Sample prompts examples are stored in benchmark.yml
version: 1.0
modeltypes:
- type: instruct
models:
- model: mistral:7b
prompts:
- prompt: Write a step-by-step guide on how to bake a chocolate cake from scratch.
keywords: cooking, recipe
- prompt: Develop a python function that solves the following problem, sudoku game
keywords: python, sudoku
- prompt: Create a dialogue between two characters that discusses economic crisis
keywords: dialogue
- prompt: In a forest, there are brave lions living there. Please continue the story.
keywords: sentence completition
- prompt: I'd like to book a flight for 4 to Seattle in U.S.
keywords: flight booking
In each round, 5 different prompts are used to evaluate the output tokens/s. The average of the 5 numbers is recorded. I ran Raspberry Pi 5 first, and here is the recorded video.
Summary of the benchmark of tokens/s for different models on different systems
Thoughts on AI model (LLMs & VLM ) inference throughput performance results
- As we can see from above videos, the computation utilization happens mostly on GPU cores and GPU VRAM.
- To run inference faster, choose powerful GPUs.
- Suppose the comfortable interaction between human beings and AI model comes with throughput flow rate 7 tokens/sec (example is in Video 5). 13 tokens/sec is too fast for most people to follow as shown in Video 6.
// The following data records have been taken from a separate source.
set_option maxHeartbeats 800000 in
/-- **Two contacts** (region R).  Up to depth `c + |b|` two steep slots are submerged; beyond it both
contacts have positive height and block steep slots — distinct ones, or else they share a one-slot zone,
which the pair-exclusion and depth-cap lemmas forbid (the flat slot `B₁` rescues the same-side pairs). -/
theorem raisedBudget_two {a b c T x₁ y₁ z₁ x₂ y₂ z₂ : ℝ} (hn : a ^ 2 + b ^ 2 + c ^ 2 = 2)
    (hs : Real.sqrt (2 / 3) ≤ -a + b + c) (hba : b ≤ a) (hab : 0 ≤ a + b)
    (hu₁ : x₁ ^ 2 + y₁ ^ 2 + z₁ ^ 2 = 2) (hd₁ : T ≤ a * x₁ + b * y₁ + c * z₁)
    (hu₂ : x₂ ^ 2 + y₂ ^ 2 + z₂ ^ 2 = 2) (hd₂ : T ≤ a * x₂ + b * y₂ + c * z₂)
    (h12 : x₁ * x₂ + y₁ * y₂ + z₁ * z₂ ≤ 1)
    (PB1 PB2 PB3 PW1 PW2 PW3 : Prop) [Decidable PB1] [Decidable PB2] [Decidable PB3] [Decidable PW1]
    [Decidable PW2] [Decidable PW3]
    (hB1 : 0 < a + b → (1 < x₁ + y₁ ∨ 1 < x₂ + y₂ ∨ T ≤ a + b) → PB1)
    (hB2 : 0 < a + c → (1 < x₁ + z₁ ∨ 1 < x₂ + z₂ ∨ T ≤ a + c) → PB2)
    (hB3 : b < c → (1 < z₁ - y₁ ∨ 1 < z₂ - y₂ ∨ T ≤ c - b) → PB3)
    (hW1 : (1 < y₁ + z₁ ∨ 1 < y₂ + z₂ ∨ T ≤ b + c) → PW1)
    (hW2 : (1 < z₁ - x₁ ∨ 1 < z₂ - x₂ ∨ T ≤ c - a) → PW2) :
    (2 : ℝ) ≤ (if PB1 then (1 : ℝ) else 0) + (if PB2 then (1 : ℝ) else 0) + (if PB3 then (1 : ℝ) else 0) + (if PW1 then (1 : ℝ) else 0) + (if PW2 then (1 : ℝ) else 0) + (if PW3 then (1 : ℝ) else 0) := by
  obtain ⟨ha, hab', -, -, hs0c, hac⟩ := regionR_bounds hn hs hba hab
  have hpos : 0 < Real.sqrt (2 / 3) := Real.sqrt_pos.2 (by norm_num)
  have hac0 : 0 < a + c := by linarith
  have n1 : (0 : ℝ) ≤ (if PB1 then (1 : ℝ) else 0) := by split_ifs <;> norm_num
  have n2 : (0 : ℝ) ≤ (if PB2 then (1 : ℝ) else 0) := by split_ifs <;> norm_num
  have n3 : (0 : ℝ) ≤ (if PB3 then (1 : ℝ) else 0) := by split_ifs <;> norm_num
  have n4 : (0 : ℝ) ≤ (if PW1 then (1 : ℝ) else 0) := by split_ifs <;> norm_num
  have n5 : (0 : ℝ) ≤ (if PW2 then (1 : ℝ) else 0) := by split_ifs <;> norm_num
  have n6 : (0 : ℝ) ≤ (if PW3 then (1 : ℝ) else 0) := by split_ifs <;> norm_num
  rcases lt_or_eq_of_le (hba.trans hac) with hbltc | hbeqc
  swap
  · -- extreme point `a = b = c`: the deep slots `B₁, B₂, W₁` (all of depth `2c`) serve
    have hb : b = c := hbeqc
    have haa : a = c := le_antisymm hac (hb ▸ hba)
    subst hb; subst haa
    by_cases hT2 : T ≤ a + a
    · rw [if_pos (hB1 (by linarith) (Or.inr (Or.inr hT2))), if_pos (hB2 hac0 (Or.inr (Or.inr hT2)))]
      linarith only [n3, n4, n5, n6]
    · push Not at hT2
      rcases extreme_two_of_three (by linarith) hu₁ hd₁ (by linarith) with ⟨h1, h2⟩ | ⟨h1, h2⟩ | ⟨h1, h2⟩
      · rw [if_pos (hB1 (by linarith) (Or.inl h1)), if_pos (hB2 hac0 (Or.inl h2))]
        linarith only [n3, n4, n5, n6]
      · rw [if_pos (hB1 (by linarith) (Or.inl h1)), if_pos (hW1 (Or.inl h2))]
        linarith only [n2, n3, n5, n6]
      · rw [if_pos (hB2 hac0 (Or.inl h1)), if_pos (hW1 (Or.inl h2))]
        linarith only [n1, n3, n5, n6]
  by_cases hR0 : T ≤ c - a
  · rw [if_pos (hB2 hac0 (Or.inr (Or.inr (by linarith)))), if_pos (hW2 (Or.inr (Or.inr hR0)))]; linarith only [n1, n2, n3, n4, n5, n6]
  push Not at hR0
  by_cases hRX : T ≤ b + c ∨ T ≤ c - b
  · rw [if_pos (hB2 hac0 (Or.inr (Or.inr (by rcases hRX with h | h <;> linarith))))]
    rcases hRX with h | h
    · rw [if_pos (hW1 (Or.inr (Or.inr h)))]; linarith only [n1, n2, n3, n4, n5, n6]
    · rw [if_pos (hB3 hbltc (Or.inr (Or.inr h)))]; linarith only [n1, n2, n3, n4, n5, n6]
  push Not at hRX
  obtain ⟨hbc, hcb⟩ := hRX
  have hTabs : c + |b| < T := by
    rcases le_or_gt 0 b with hb | hb
    · rw [abs_of_nonneg hb]; linarith only [hbc]
    · rw [abs_of_neg hb]; linarith only [hcb]
  have hz₁ : 0 < z₁ := by
    by_contra hz; push Not at hz
    have := flat_depth_le hn hs hba hab hu₁ hz; linarith only [this, hd₁, hTabs]
  have hz₂ : 0 < z₂ := by
    by_contra hz; push Not at hz
    have := flat_depth_le hn hs hba hab hu₂ hz; linarith only [this, hd₂, hTabs]
  have hbabs : |b| ≤ c := abs_le.2 ⟨by linarith, by linarith⟩
  have keyP : 1 < x₁ + z₁ → y₁ + z₁ ≤ 1 → z₁ - y₁ ≤ 1 → 1 < x₂ + z₂ → y₂ + z₂ ≤ 1 → z₂ - y₂ ≤ 1 →
      (2 : ℝ) ≤ (if PB1 then (1 : ℝ) else 0) + (if PB2 then (1 : ℝ) else 0) + (if PB3 then (1 : ℝ) else 0) + (if PW1 then (1 : ℝ) else 0) + (if PW2 then (1 : ℝ) else 0) + (if PW3 then (1 : ℝ) else 0) := by
    intro p1 q1 r1 p2 q2 r2
    rw [if_pos (hB2 hac0 (Or.inl p1))]
    have hx₁ := zone_one_le hu₁ p1 q1 r1
    have hx₂ := zone_one_le hu₂ p2 q2 r2
    rcases lt_or_eq_of_le hab with hab0 | hab0
    · by_cases hb1 : 1 < x₁ + y₁ ∨ 1 < x₂ + y₂
      · rw [if_pos (hB1 hab0 (hb1.elim Or.inl fun h => Or.inr (Or.inl h)))]; linarith only [n1, n2, n3, n4, n5, n6]
      · push Not at hb1
        have hyy : 0 ≤ y₁ * y₂ := mul_nonneg_of_nonpos_of_nonpos (by linarith) (by linarith)
        have := zone_pair_gt_one hu₁ hu₂ p1 q1 r1 p2 q2 r2 hyy
        linarith only [this, h12]
    · -- level hex pair `b = −a`: a contact with `y ≥ 0` is at most as deep as `B₂`
      have hb : b = -a := by linarith
      have hz1 : z₁ ≤ 1 := by linarith
      have hz2 : z₂ ≤ 1 := by linarith
      have c1 := depth_le_of_P (x := x₁) (by nlinarith) hz1 ha hac
      have c2 := depth_le_of_P (x := x₂) (by nlinarith) hz2 ha hac
      have hy₁ : y₁ < 0 := by
        by_contra h; push Not at h
        have e : a * x₁ + b * y₁ + c * z₁ ≤ a + c := by rw [hb]; linarith only [c1, mul_nonneg ha h]
        rw [hb, abs_neg, abs_of_nonneg ha] at hTabs; linarith only [hTabs, e, hd₁]
      have hy₂ : y₂ < 0 := by
        by_contra h; push Not at h
        have e : a * x₂ + b * y₂ + c * z₂ ≤ a + c := by rw [hb]; linarith only [c2, mul_nonneg ha h]
        rw [hb, abs_neg, abs_of_nonneg ha] at hTabs; linarith only [hTabs, e, hd₂]
      have := zone_pair_gt_one hu₁ hu₂ p1 q1 r1 p2 q2 r2 (mul_pos_of_neg_of_neg hy₁ hy₂).le
      linarith only [this, h12]
  have keyQ : 1 < y₁ + z₁ → x₁ + z₁ ≤ 1 → z₁ - x₁ ≤ 1 → 1 < y₂ + z₂ → x₂ + z₂ ≤ 1 → z₂ - x₂ ≤ 1 →
      (2 : ℝ) ≤ (if PB1 then (1 : ℝ) else 0) + (if PB2 then (1 : ℝ) else 0) + (if PB3 then (1 : ℝ) else 0) + (if PW1 then (1 : ℝ) else 0) + (if PW2 then (1 : ℝ) else 0) + (if PW3 then (1 : ℝ) else 0) := by
    intro p1 q1 r1 p2 q2 r2
    rw [if_pos (hW1 (Or.inl p1))]
    have hy₁ := zone_one_le (x := y₁) (y := x₁) (z := z₁) (by linarith) p1 q1 r1
    have hy₂ := zone_one_le (x := y₂) (y := x₂) (z := z₂) (by linarith) p2 q2 r2
    rcases lt_or_eq_of_le hab with hab0 | hab0
    · by_cases hb1 : 1 < x₁ + y₁ ∨ 1 < x₂ + y₂
      · rw [if_pos (hB1 hab0 (hb1.elim Or.inl fun h => Or.inr (Or.inl h)))]; linarith only [n1, n2, n3, n4, n5, n6]
      · push Not at hb1
        have hxx : 0 ≤ x₁ * x₂ := mul_nonneg_of_nonpos_of_nonpos (by linarith) (by linarith)
        have := zone_pair_gt_one (x := y₁) (y := x₁) (z := z₁) (x' := y₂) (y' := x₂) (z' := z₂)
          (by linarith only [hu₁]) (by linarith only [hu₂]) p1 q1 r1 p2 q2 r2 hxx
        linarith only [this, h12]
    · have hb : b = -a := by linarith
      have := depth_le_of_Q_level (x := x₁) (z := z₁) ha hac hy₁ q1 r1
      rw [hb] at hd₁; linarith only [this, hd₁, hR0]
  rcases steep_cover hu₁ hz₁ with p1 | m1 | q1 | r1 <;>
    rcases steep_cover hu₂ hz₂ with p2 | m2 | q2 | r2
  · by_cases q1 : 1 < y₁ + z₁
    · rw [if_pos (hB2 hac0 (Or.inl p1)), if_pos (hW1 (Or.inl q1))]; linarith only [n1, n2, n3, n4, n5, n6]
    by_cases r1 : 1 < z₁ - y₁
    · rw [if_pos (hB2 hac0 (Or.inl p1)), if_pos (hB3 hbltc (Or.inl r1))]; linarith only [n1, n2, n3, n4, n5, n6]
    by_cases q2 : 1 < y₂ + z₂
    · rw [if_pos (hB2 hac0 (Or.inl p1)), if_pos (hW1 (Or.inr (Or.inl q2)))]; linarith only [n1, n2, n3, n4, n5, n6]
    by_cases r2 : 1 < z₂ - y₂
    · rw [if_pos (hB2 hac0 (Or.inl p1)), if_pos (hB3 hbltc (Or.inr (Or.inl r2)))]; linarith only [n1, n2, n3, n4, n5, n6]
    push Not at q1 r1 q2 r2
    exact keyP p1 q1 r1 p2 q2 r2
  · rw [if_pos (hB2 hac0 (Or.inl p1)), if_pos (hW2 (Or.inr (Or.inl m2)))]; linarith only [n1, n2, n3, n4, n5, n6]
  · rw [if_pos (hB2 hac0 (Or.inl p1)), if_pos (hW1 (Or.inr (Or.inl q2)))]; linarith only [n1, n2, n3, n4, n5, n6]
  · rw [if_pos (hB2 hac0 (Or.inl p1)), if_pos (hB3 hbltc (Or.inr (Or.inl r2)))]; linarith only [n1, n2, n3, n4, n5, n6]
  · rw [if_pos (hW2 (Or.inl m1)), if_pos (hB2 hac0 (Or.inr (Or.inl p2)))]; linarith only [n1, n2, n3, n4, n5, n6]
  · by_cases q1 : 1 < y₁ + z₁
    · rw [if_pos (hW2 (Or.inl m1)), if_pos (hW1 (Or.inl q1))]; linarith only [n1, n2, n3, n4, n5, n6]
    by_cases r1 : 1 < z₁ - y₁
    · rw [if_pos (hW2 (Or.inl m1)), if_pos (hB3 hbltc (Or.inl r1))]; linarith only [n1, n2, n3, n4, n5, n6]
    push Not at q1 r1
    have hx₁ := zone_one_le (x := -x₁) (y := y₁) (z := z₁) (by nlinarith) (by linarith) q1 r1
    have := depth_le_of_M (b := b) ha hbabs (by linarith only [hx₁] : x₁ ≤ -1) q1 r1
    linarith only [this, hd₁, hR0]
  · rw [if_pos (hW2 (Or.inl m1)), if_pos (hW1 (Or.inr (Or.inl q2)))]; linarith only [n1, n2, n3, n4, n5, n6]
  · rw [if_pos (hW2 (Or.inl m1)), if_pos (hB3 hbltc (Or.inr (Or.inl r2)))]; linarith only [n1, n2, n3, n4, n5, n6]
  · rw [if_pos (hW1 (Or.inl q1)), if_pos (hB2 hac0 (Or.inr (Or.inl p2)))]; linarith only [n1, n2, n3, n4, n5, n6]
  · rw [if_pos (hW1 (Or.inl q1)), if_pos (hW2 (Or.inr (Or.inl m2)))]; linarith only [n1, n2, n3, n4, n5, n6]
  · by_cases p1 : 1 < x₁ + z₁
    · rw [if_pos (hW1 (Or.inl q1)), if_pos (hB2 hac0 (Or.inl p1))]; linarith only [n1, n2, n3, n4, n5, n6]
    by_cases m1 : 1 < z₁ - x₁
    · rw [if_pos (hW1 (Or.inl q1)), if_pos (hW2 (Or.inl m1))]; linarith only [n1, n2, n3, n4, n5, n6]
    by_cases p2 : 1 < x₂ + z₂
    · rw [if_pos (hW1 (Or.inl q1)), if_pos (hB2 hac0 (Or.inr (Or.inl p2)))]; linarith only [n1, n2, n3, n4, n5, n6]
    by_cases m2 : 1 < z₂ - x₂
    · rw [if_pos (hW1 (Or.inl q1)), if_pos (hW2 (Or.inr (Or.inl m2)))]; linarith only [n1, n2, n3, n4, n5, n6]
    push Not at p1 m1 p2 m2
    exact keyQ q1 p1 m1 q2 p2 m2
  · rw [if_pos (hW1 (Or.inl q1)), if_pos (hB3 hbltc (Or.inr (Or.inl r2)))]; linarith only [n1, n2, n3, n4, n5, n6]
  · rw [if_pos (hB3 hbltc (Or.inl r1)), if_pos (hB2 hac0 (Or.inr (Or.inl p2)))]; linarith only [n1, n2, n3, n4, n5, n6]
  · rw [if_pos (hB3 hbltc (Or.inl r1)), if_pos (hW2 (Or.inr (Or.inl m2)))]; linarith only [n1, n2, n3, n4, n5, n6]
  · rw [if_pos (hB3 hbltc (Or.inl r1)), if_pos (hW1 (Or.inr (Or.inl q2)))]; linarith only [n1, n2, n3, n4, n5, n6]
  · by_cases p1 : 1 < x₁ + z₁
    · rw [if_pos (hB3 hbltc (Or.inl r1)), if_pos (hB2 hac0 (Or.inl p1))]; linarith only [n1, n2, n3, n4, n5, n6]
    by_cases m1 : 1 < z₁ - x₁
    · rw [if_pos (hB3 hbltc (Or.inl r1)), if_pos (hW2 (Or.inl m1))]; linarith only [n1, n2, n3, n4, n5, n6]
    push Not at p1 m1
    have := depth_le_of_B3zone hn hs hba hab hu₁ r1 p1 m1
    linarith only [this, hd₁, hTabs]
- The future OS coming with AI support (Copilot) is going to have minimum 16GB RAM. The output from AI is meaningful/trustful, not too fast, and not too slow. This part is also consistent with the news that Microsoft announced : (Microsoft sets 16GB default for RAM for AI PCs — machines will also need 40 TOPS of AI compute: Report).
Conclusion
Running LLMs locally not only enhances data security and privacy but it also opens up a world of possibilities for professionals, developers, and enthusiasts. With this throughput performance benchmark, I would not use Raspberry Pi 5 as LLMs inference machine, because it’s too slow. I would say running LLMs and VLM on Apple Mac mini M1 (16GB RAM) is good enough. If you want more powerful machine to run LLMs inference faster, go for renting Cloud VMs with GPUs.
Disclaimer: I have no affiliation with Ollama or Raspberry Pi or Apple or Google. All views and opinions are my own and do not represent any organization.